# which eng oil



## altima2015 (Jun 30, 2015)

what are you guys using on the newest generation?


----------



## altima2015 (Jun 30, 2015)

nobody changes there own oil?


----------



## rogoman (Dec 16, 2004)

Yes, most of us change our own motor oil. Here's the motor oil spec out of the FSM:

Genuine NISSAN engine
oil or equivalent
Engine oil with API Certification Mark 
Viscosity SAE 0W-20 
• For additional information, see “Engine 
Oil Recommendation”.
• As an alternative to this recommended 
oil, SAE 5W-30 conventional petroleum 
based oil may be used and meet all 
specifications and requirements neces-
sary to maintain the New Vehicle Limit-
ed Warranty.


----------



## lynda&ScottSL (Nov 7, 2015)

I get mine done at Costco and they use a castrol synthetic. I have never used synthetic oil until now and the only reasons i do is because i live in Canada where the night time temps can drop to way past 20 below in the winter months...the synthetic oil will flow better during the cold engine starts. 

If you live in a more southern area, i would stick with dino oil since it will give you the same performance as the synthetic stuff.


----------



## smj999smj (Jan 1, 2006)

I've been using Walmart's Supertech Full-synthetic 5W30 for about 8 years and just over 4 years in my 2006 Pathfinder. It's a good deal for synthetic as it currently costs $17.50 for a 5-qt. jug. The Pathy has 150,000 miles on it and I've been changing the oil at 7500 mile intervals since I got it at 84,000 miles and always use either a genuine Nissan or Purolator Pure One oil filter. Recently, I sent a sample out to Blackstone Labs to have it tested and see what kind of condition it was at 7500 miles.

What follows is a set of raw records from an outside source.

import Literature.AnabelianGeometry.EtaleTheta.Discharge.Sec5Thm510
import Literature.AnabelianGeometry.EtaleTheta.Discharge.Sec5Thm510iiiKummerPart
import Literature.AnabelianGeometry.EtaleTheta.Discharge.Sec5KummerGaloisDictionaryTransfers

/-!
# [EtTh] §5, Theorem 5.10 (iii) at the nonempty `K^×`-part `DK := kummerOut`, BY NAME from the Galois dictionary (pp. 332–335 / PDF pp. 106–109)

Mochizuki, *The étale theta function and its Frobenioid-theoretic manifestations*, Publ. RIMS **45**
(2009) [cite: MochizukiEtTh2009, Thm 5.10 (iii) p.334 (PDF p.108)]; Lemma 5.9 (iv) p.332 (PDF p.106); Def. 2.13 (i)
p.273 (PDF p.47).  Layer L2 of the abc-iut cell, seat abc-iut-L2-t11 (gen 4); GAP-LEDGER row **G-L2lead-1** (`hDK`),
abc-iut-L2-lead (gen 3) chair GO 2026-08-26T08:23:21Z, second half: "wire the nonempty `DK₀ := kummerOut` … from
your Galois dictionary (datum + membership laws) AND prove `γ`-stability".  PROOF-ONLY (0 defs; nothing landed is
edited).  Companion of `Discharge/Sec5Thm510iiiKummerOut.lean` (the INTRINSIC route, via a birational companion).

WHAT IS PROVED.  The `hDK` binder of abc-iut-L2-d4's `exists_monoThetaIso_of_psiAutPreserves`
(`Discharge/Sec5Thm510iii.lean`; "`γ` maps the remaining Kummer part `DK` of `D` into `D`", for EVERY compatible pair
`(Φ, ψ)`) VERBATIM at `DK := kummerOut` = this seat's intrinsic `K^×`-part (`FrobenioidKummerOut.lean`: the classes
of "conjugation by `f ∈ (K^×)^{1/N}`", Lemma 5.8 / Lemma 5.9 (iv) "the natural outer actions of `l·ℤ`, `K^×`"), from
three landed ingredients BY NAME: (1) `kummerOut ⊆ DK₀ := (E^Π_N ⥲ Π^tp_Y[μ_N])⁻¹(kummerOut(D_Y))` — the Kummer
cocycle of an `N`-th root of a constant is inflated from `G_K` (gen 2 `kummerOut_subset_preimage`, gen 3
`hinfl_of_geometric ∘ hgeom_of_galoisDictionary`); (2) abc-iut-L6-t23's `transport_envAut_mem_kummerPart`
(`Discharge/Sec5Thm510iiiKummerPart.lean`): `γ = (Φ, ψ)|_{E^Π_N}` maps `DK₀` into itself whenever `ψ` preserves
`Π^tp_Y̲ ∩ Ker(Π^tp_X̲ ↠ G_K)` — a clause of [EtTh] Cor. 2.18 (i) (`aug_iff_of_cor218_i`, abc-iut-L2-t2's
`RigidData.Cor218_i`); (3) gen 3's `D_kummerOut_eq_of_galoisDictionary` (`Discharge/Sec5KummerGaloisDictionary.lean`):
`D(kummerOut) = D(DK₀)` — every class of `DK₀` is reached from `(K^×)^{1/N}` (Hilbert 90 over `K`,
abc-iut-w5-d234's `AlgEquiv.exists_kummer_eq_of_isOpen`).  RESULTS: `transport_envAut_mem_D_kummerOut_of_galoisDictionary`
(any `T : ThetaEnvData`, clause `hΔ` explicit), `hDK_kummerOut_of_cor218_i_of_galoisDictionary` (over abc-iut-L2-t2's
`R : RigidData`, `hΔ` from Cor. 2.18 (i)), `exists_monoThetaIso_of_psiAutPreserves_kummerOut_of_galoisDictionary`,
`monoThetaEnvCompat_kummerOut_of_cor218_i_of_galoisDictionary` — Theorem 5.10 (iii) (unfolded / as abc-iut-L2-t4's
`MonoThetaEnvCompat`) at the SAME nonempty object `frdMonoThetaEnv … (kummerOut)` at which this seat's
`frdIsMonoThetaEnv_birat_of_galoisDictionary` certifies Lemma 5.9 (iv) "In particular" (the [IUTchII] Prop. 1.2 (ii)
binder `hM`).  Hypotheses, all named in the signatures: the §5 named inputs, `KxRootNModCyclotome`, the natural action
`α` (`BiratAutAction`), the identifications `ι`, `m`, `IdentifiesPiY`, the Galois dictionary of the constants
(`e`, `j`, `ν` with `hj`, `hjN`, `hchi`, `hνμ`, `hνeq`, `hνN`, `haugY`, `hopen`), Theorem 5.10 (ii) as typed
(`PsiAutPreserves`) with the representative `ψY`, and Cor. 2.18 (i).
HONEST FRAMING: kernel-checked compositions of landed theorems over the typed §5/§2 interfaces; nothing of [EtTh] is
asserted unconditionally; typed ≠ proved; no side is taken on anything downstream ([IUTchIII] Cor. 3.12).
-/

namespace Literature.AnabelianGeometry.EtaleTheta

open CategoryTheory
open scoped Pointwise

universe w v v' u u'

namespace ThetaFrobenioid

variable {C : Type u} [Category.{v} C] {D : Type u'} [Category.{v'} D] {𝔉 : ThetaFrobenioid.{w} C D}

namespace BiratAutAction

section Dictionary

variable (α : 𝔉.BiratAutAction) (hK : 𝔉.KxRootNModCyclotome) (h1 : 𝔉.SectionsFactor)
  (h3 : 𝔉.OuterActionLZ) (hsec : 𝔉.SgpCapSection) (hcs : 𝔉.SgpCupSection) (h8 : 𝔉.ConstantsEqNormalizer)
  (T : ThetaEnvData.{v} 𝔉.N) (ι : 𝔉.PiX ≃ₜ* T.PiX) (m : 𝔉.muTorsion 𝔉.BN 𝔉.N ≃* T.mu)
  {F : Type*} {L : Type*} [Field F] [Field L] [Algebra F L]
  (e : T.G ≃* (L ≃ₐ[F] L)) (j : T.mu →* Lˣ) (ν : 𝔉.KxRootN →* Lˣ)

/-- **`hDK` at `DK := kummerOut` FROM THE GALOIS DICTIONARY**, for EVERY compatible pair `(Φ, ψ)` with `ψ`
preserving `Π^tp_Y̲ ∩ Ker(Π^tp_X̲ ↠ G_K)` (`hΔ`): `kummerOut ⊆ DK₀` (the Kummer cocycles of the roots of constants are
inflated from `G_K`: `hgeom_of_galoisDictionary`), `γ` maps `DK₀` into itself (abc-iut-L6-t23's
`transport_envAut_mem_kummerPart`), and `D(kummerOut) = D(DK₀)` (`D_kummerOut_eq_of_galoisDictionary`: every class
in `DK₀` is reached from `(K^×)^{1/N}` by Hilbert 90 over `K`).  Print: "`Ψ^birat_Aut` … preserve[s] `(K^×)^{1/N}`"
read through "the image of `K^× → H¹(G_K, μ_N) → Out(Π^tp_Y[μ_N])`" (Def. 2.13 (i)).
[cite: MochizukiEtTh2009, Thm 5.10 (iii) p.334 (PDF p.108); Lem 5.9 (iv) p.332 (PDF p.106)] -/
theorem transport_envAut_mem_D_kummerOut_of_galoisDictionary [Normal F L] [NeZero ((𝔉.N : ℕ) : F)]
    (H : 𝔉.Facts) (hY : 𝔉.IdentifiesPiY T ι.toMulEquiv) (hj : Function.Injective j) (hjN : ∀ z : Lˣ, z ^ (𝔉.N : ℕ) = 1 → z ∈ j.range)
    (hchi : ∀ (g : T.G) (x : T.mu), j (T.chi g x) = e g • j x)
    (hνμ : ∀ u : 𝔉.muTorsion 𝔉.BN 𝔉.N, ν ⟨𝔉.muToBirat u, 𝔉.muToBirat_mem_KxRootN u⟩ = j (m u))
    (hνeq : ∀ (f : 𝔉.KxRootN) (y : 𝔉.PiX),
      j (m (α.kummerCocycle hK f (𝔉.sgpCap (𝔉.ρ y)))) * ν f = e (T.aug (ι y)) • ν f)
    (hνN : ∀ y : Fˣ, ∃ f : 𝔉.KxRootN, ((ν f : Lˣ) : L) ^ (𝔉.N : ℕ) = algebraMap F L y)
    (haugY : Function.Surjective T.augY) (hopen : IsOpenMap fun p : T.PiY => e (T.augY p))
    {Φ : Aut 𝔉.BN ≃* Aut 𝔉.BN} {ψ : 𝔉.PiX ≃ₜ* 𝔉.PiX} (hc : 𝔉.IsEnvCompatible Φ ψ)
    (hΔ : ∀ y ∈ 𝔉.PiY, T.aug (ι (ψ y)) = 1 ↔ T.aug (ι y) = 1)
    {d : TopOut 𝔉.EPiN} (hd : d ∈ α.kummerOut hK) :
    TopOut.transport (𝔉.envAut (hc.stabilizesEPiN hsec)) d ∈
      (𝔉.frdMonoThetaEnv h1 h3 hsec hcs h8 (α.kummerOut hK)).D := by
  have hχ : 𝔉.CyclotomicCharacterCompat T ι.toMulEquiv m :=
    (α.cyclotomicCharacterCompatX_of_galoisDictionary hK T ι m e j ν hj hchi hνμ hνeq).toY
  have hsub : α.kummerOut hK ⊆ TopOut.transport (𝔉.envContIso H T ι m hY hχ) ⁻¹' T.kummerOut :=
    α.kummerOut_subset_preimage hK H T ι m hY hχ
      (α.hinfl_of_geometric hK T ι m (α.hgeom_of_galoisDictionary hK T ι m e j ν hj hνeq))
  have h0 := 𝔉.transport_envAut_mem_kummerPart H hsec T ι m hY hχ hc hΔ (hsub hd)
  change _ ∈ (𝔉.frdBiThetaEnv h1 h3 hsec hcs h8 (α.kummerOut hK)).D
  rw [α.D_kummerOut_eq_of_galoisDictionary hK H h1 h3 hsec hcs h8 T ι m hY e j ν hj hjN hchi hνμ hνeq hνN
    haugY hopen]
  exact Subgroup.subset_closure (Or.inr h0)

end Dictionary

section DictionaryCor218

variable (α : 𝔉.BiratAutAction) (hK : 𝔉.KxRootNModCyclotome) (h1 : 𝔉.SectionsFactor)
  (h3 : 𝔉.OuterActionLZ) (hsec : 𝔉.SgpCapSection) (hcs : 𝔉.SgpCupSection) (h8 : 𝔉.ConstantsEqNormalizer)
  {l : ℕ} (R : RigidData.{v} 𝔉.N l) (ι : 𝔉.PiX ≃ₜ* R.PiX) (m : 𝔉.muTorsion 𝔉.BN 𝔉.N ≃* R.mu)
  {F : Type*} {L : Type*} [Field F] [Field L] [Algebra F L]
  (e : R.G ≃* (L ≃ₐ[F] L)) (j : R.mu →* Lˣ) (ν : 𝔉.KxRootN →* Lˣ)

/-- **The `hDK` binder of abc-iut-L2-d4's `exists_monoThetaIso_of_psiAutPreserves` VERBATIM at `DK := kummerOut`**
(for every compatible pair, no `hΔ` left), over abc-iut-L2-t2's §2 model data `R : RigidData`, FROM THE GALOIS
DICTIONARY and [EtTh] Cor. 2.18 (i) BY NAME (`R.Cor218_i` ⇒ `hΔ`, abc-iut-L6-t23's `aug_iff_of_cor218_i`).
[cite: MochizukiEtTh2009, Thm 5.10 (iii) p.334 (PDF p.108); Cor 2.18 (i) p.286 (PDF p.60)] -/
theorem hDK_kummerOut_of_cor218_i_of_galoisDictionary [Normal F L] [NeZero ((𝔉.N : ℕ) : F)]
    (H : 𝔉.Facts)
    (hY : 𝔉.IdentifiesPiY R.toThetaEnvData ι.toMulEquiv) (h218 : R.Cor218_i) (hj : Function.Injective j) (hjN : ∀ z : Lˣ, z ^ (𝔉.N : ℕ) = 1 → z ∈ j.range)
    (hchi : ∀ (g : R.G) (x : R.mu), j (R.chi g x) = e g • j x)
    (hνμ : ∀ u : 𝔉.muTorsion 𝔉.BN 𝔉.N, ν ⟨𝔉.muToBirat u, 𝔉.muToBirat_mem_KxRootN u⟩ = j (m u))
    (hνeq : ∀ (f : 𝔉.KxRootN) (y : 𝔉.PiX),
      j (m (α.kummerCocycle hK f (𝔉.sgpCap (𝔉.ρ y)))) * ν f = e (R.aug (ι y)) • ν f)
    (hνN : ∀ y : Fˣ, ∃ f : 𝔉.KxRootN, ((ν f : Lˣ) : L) ^ (𝔉.N : ℕ) = algebraMap F L y)
    (haugY : Function.Surjective R.toThetaEnvData.augY)
    (hopen : IsOpenMap fun p : R.toThetaEnvData.PiY => e (R.toThetaEnvData.augY p))
    {Φ : Aut 𝔉.BN ≃* Aut 𝔉.BN} {ψ : 𝔉.PiX ≃ₜ* 𝔉.PiX} (hc : 𝔉.IsEnvCompatible Φ ψ) :
    ∀ d ∈ α.kummerOut hK, TopOut.transport (𝔉.envAut (hc.stabilizesEPiN hsec)) d ∈
      (𝔉.frdMonoThetaEnv h1 h3 hsec hcs h8 (α.kummerOut hK)).D :=
  fun _ hd => α.transport_envAut_mem_D_kummerOut_of_galoisDictionary hK h1 h3 hsec hcs h8 R.toThetaEnvData ι
    m e j ν H hY hj hjN hchi hνμ hνeq hνN haugY hopen hc (𝔉.aug_iff_of_cor218_i R ι h218 ψ) hd

/-- **[EtTh] Theorem 5.10 (iii) (unfolded) at `DK := kummerOut` FROM THE GALOIS DICTIONARY**: abc-iut-L2-d4's
`exists_monoThetaIso_of_psiAutPreserves` with its `hDK` binder DISCHARGED by
`hDK_kummerOut_of_cor218_i_of_galoisDictionary`.  [cite: MochizukiEtTh2009, Thm 5.10 (iii) p.334–335 (PDF pp.108–109)] -/
theorem exists_monoThetaIso_of_psiAutPreserves_kummerOut_of_galoisDictionary [Normal F L]
    [NeZero ((𝔉.N : ℕ) : F)] (H : 𝔉.Facts)
    (hY : 𝔉.IdentifiesPiY R.toThetaEnvData ι.toMulEquiv) (h218 : R.Cor218_i) (hj : Function.Injective j)
    (hjN : ∀ z : Lˣ, z ^ (𝔉.N : ℕ) = 1 → z ∈ j.range)
    (hchi : ∀ (g : R.G) (x : R.mu), j (R.chi g x) = e g • j x)
    (hνμ : ∀ u : 𝔉.muTorsion 𝔉.BN 𝔉.N, ν ⟨𝔉.muToBirat u, 𝔉.muToBirat_mem_KxRootN u⟩ = j (m u))
    (hνeq : ∀ (f : 𝔉.KxRootN) (y : 𝔉.PiX),
      j (m (α.kummerCocycle hK f (𝔉.sgpCap (𝔉.ρ y)))) * ν f = e (R.aug (ι y)) • ν f)
    (hνN : ∀ y : Fˣ, ∃ f : 𝔉.KxRootN, ((ν f : Lˣ) : L) ^ (𝔉.N : ℕ) = algebraMap F L y)
    (haugY : Function.Surjective R.toThetaEnvData.augY)
    (hopen : IsOpenMap fun p : R.toThetaEnvData.PiY => e (R.toThetaEnvData.augY p))
    (Ψ : C ≌ C) (β : Ψ.functor.obj 𝔉.BN ≅ 𝔉.BN) (ΨbiratAut : 𝔉.biratUnits 𝔉.BN ≃* 𝔉.biratUnits 𝔉.BN)
    (hii : 𝔉.PsiAutPreserves Ψ β ΨbiratAut) (ψY : 𝔉.PiX ≃ₜ* 𝔉.PiX)
    (hbase : ∀ g, 𝔉.autBase 𝔉.BN (𝔉.psiAut Ψ β (𝔉.sgpCap (𝔉.ρ g))) = 𝔉.ρ (ψY g))
    (hψY : 𝔉.PiY.map ψY.toMulEquiv.toMonoidHom = 𝔉.PiY)
    (hψYdd : 𝔉.PiYdd.map ψY.toMulEquiv.toMonoidHom = 𝔉.PiYdd) :
    ∃ (x₃ : 𝔉.PiX) (γ : (𝔉.frdMonoThetaEnv h1 h3 hsec hcs h8 (α.kummerOut hK)).Iso
        (𝔉.frdMonoThetaEnv h1 h3 hsec hcs h8 (α.kummerOut hK))) (k : Aut 𝔉.BN),
      (∀ x, 𝔉.psiAut Ψ β (𝔉.epsilon x) = k * 𝔉.epsilon (γ.e x) * k⁻¹) ∧
        ∀ x, 𝔉.toPiY (γ.e x) = (ψY.trans (𝔉.conjTop x₃⁻¹)) (𝔉.toPiY x) :=
  exists_monoThetaIso_of_psiAutPreserves h1 h3 hsec hcs h8 (α.kummerOut hK) Ψ β ΨbiratAut hii ψY hbase hψY hψYdd
    (fun hc => α.hDK_kummerOut_of_cor218_i_of_galoisDictionary hK h1 h3 hsec hcs h8 R ι m e j ν H hY h218 hj
      hjN hchi hνμ hνeq hνN haugY hopen hc)

/-- **[EtTh] Theorem 5.10 (iii) as typed (`MonoThetaEnvCompat`) at `DK := kummerOut` FROM THE GALOIS DICTIONARY
and Cor. 2.18 (i) BY NAME** (rewrap via abc-iut-L2-d4's `monoThetaEnvCompat_of_psiAutPreserves`).
[cite: MochizukiEtTh2009, Thm 5.10 (iii) p.334–335 (PDF pp.108–109); Cor 2.18 (i) p.286 (PDF p.60)] -/
theorem monoThetaEnvCompat_kummerOut_of_cor218_i_of_galoisDictionary [Normal F L]
    [NeZero ((𝔉.N : ℕ) : F)] (H : 𝔉.Facts)
    (hY : 𝔉.IdentifiesPiY R.toThetaEnvData ι.toMulEquiv) (h218 : R.Cor218_i) (hj : Function.Injective j)
    (hjN : ∀ z : Lˣ, z ^ (𝔉.N : ℕ) = 1 → z ∈ j.range)
    (hchi : ∀ (g : R.G) (x : R.mu), j (R.chi g x) = e g • j x)
    (hνμ : ∀ u : 𝔉.muTorsion 𝔉.BN 𝔉.N, ν ⟨𝔉.muToBirat u, 𝔉.muToBirat_mem_KxRootN u⟩ = j (m u))
    (hνeq : ∀ (f : 𝔉.KxRootN) (y : 𝔉.PiX),
      j (m (α.kummerCocycle hK f (𝔉.sgpCap (𝔉.ρ y)))) * ν f = e (R.aug (ι y)) • ν f)
    (hνN : ∀ y : Fˣ, ∃ f : 𝔉.KxRootN, ((ν f : Lˣ) : L) ^ (𝔉.N : ℕ) = algebraMap F L y)
    (haugY : Function.Surjective R.toThetaEnvData.augY)
    (hopen : IsOpenMap fun p : R.toThetaEnvData.PiY => e (R.toThetaEnvData.augY p))
    (Ψ : C ≌ C) (β : Ψ.functor.obj 𝔉.BN ≅ 𝔉.BN) (ΨbiratAut : 𝔉.biratUnits 𝔉.BN ≃* 𝔉.biratUnits 𝔉.BN)
    (hii : 𝔉.PsiAutPreserves Ψ β ΨbiratAut) (ψY : 𝔉.PiX ≃ₜ* 𝔉.PiX)
    (hbase : ∀ g, 𝔉.autBase 𝔉.BN (𝔉.psiAut Ψ β (𝔉.sgpCap (𝔉.ρ g))) = 𝔉.ρ (ψY g))
    (hψY : 𝔉.PiY.map ψY.toMulEquiv.toMonoidHom = 𝔉.PiY)
    (hψYdd : 𝔉.PiYdd.map ψY.toMulEquiv.toMonoidHom = 𝔉.PiYdd) :
    𝔉.MonoThetaEnvCompat h1 h3 hsec hcs h8 (α.kummerOut hK) Ψ β ψY hbase hψY hψYdd :=
  monoThetaEnvCompat_of_psiAutPreserves h1 h3 hsec hcs h8 (α.kummerOut hK) Ψ β ΨbiratAut hii ψY hbase hψY hψYdd
    (fun hc => α.hDK_kummerOut_of_cor218_i_of_galoisDictionary hK h1 h3 hsec hcs h8 R ι m e j ν H hY h218 hj
      hjN hchi hνμ hνeq hνN haugY hopen hc)

end DictionaryCor218

end BiratAutAction

end ThetaFrobenioid

end Literature.AnabelianGeometry.EtaleTheta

Here's the results if you're interested:


----------



## mchan1 (Jun 5, 2015)

I got my first oil change for my new 2014 Altima 2.5 SL.
The dealership included a 1 yr/10k oil service for free on new(er) purchases 

Unfortunately, it only provides 5W-30 partial synthetic for the free oil service and you'd have to pay more to upgrade to 0W-20 Full synthetic.

It's free so I'll use up that 2d free oil service later.
After that, going to 0W-20 full synthetic.


----------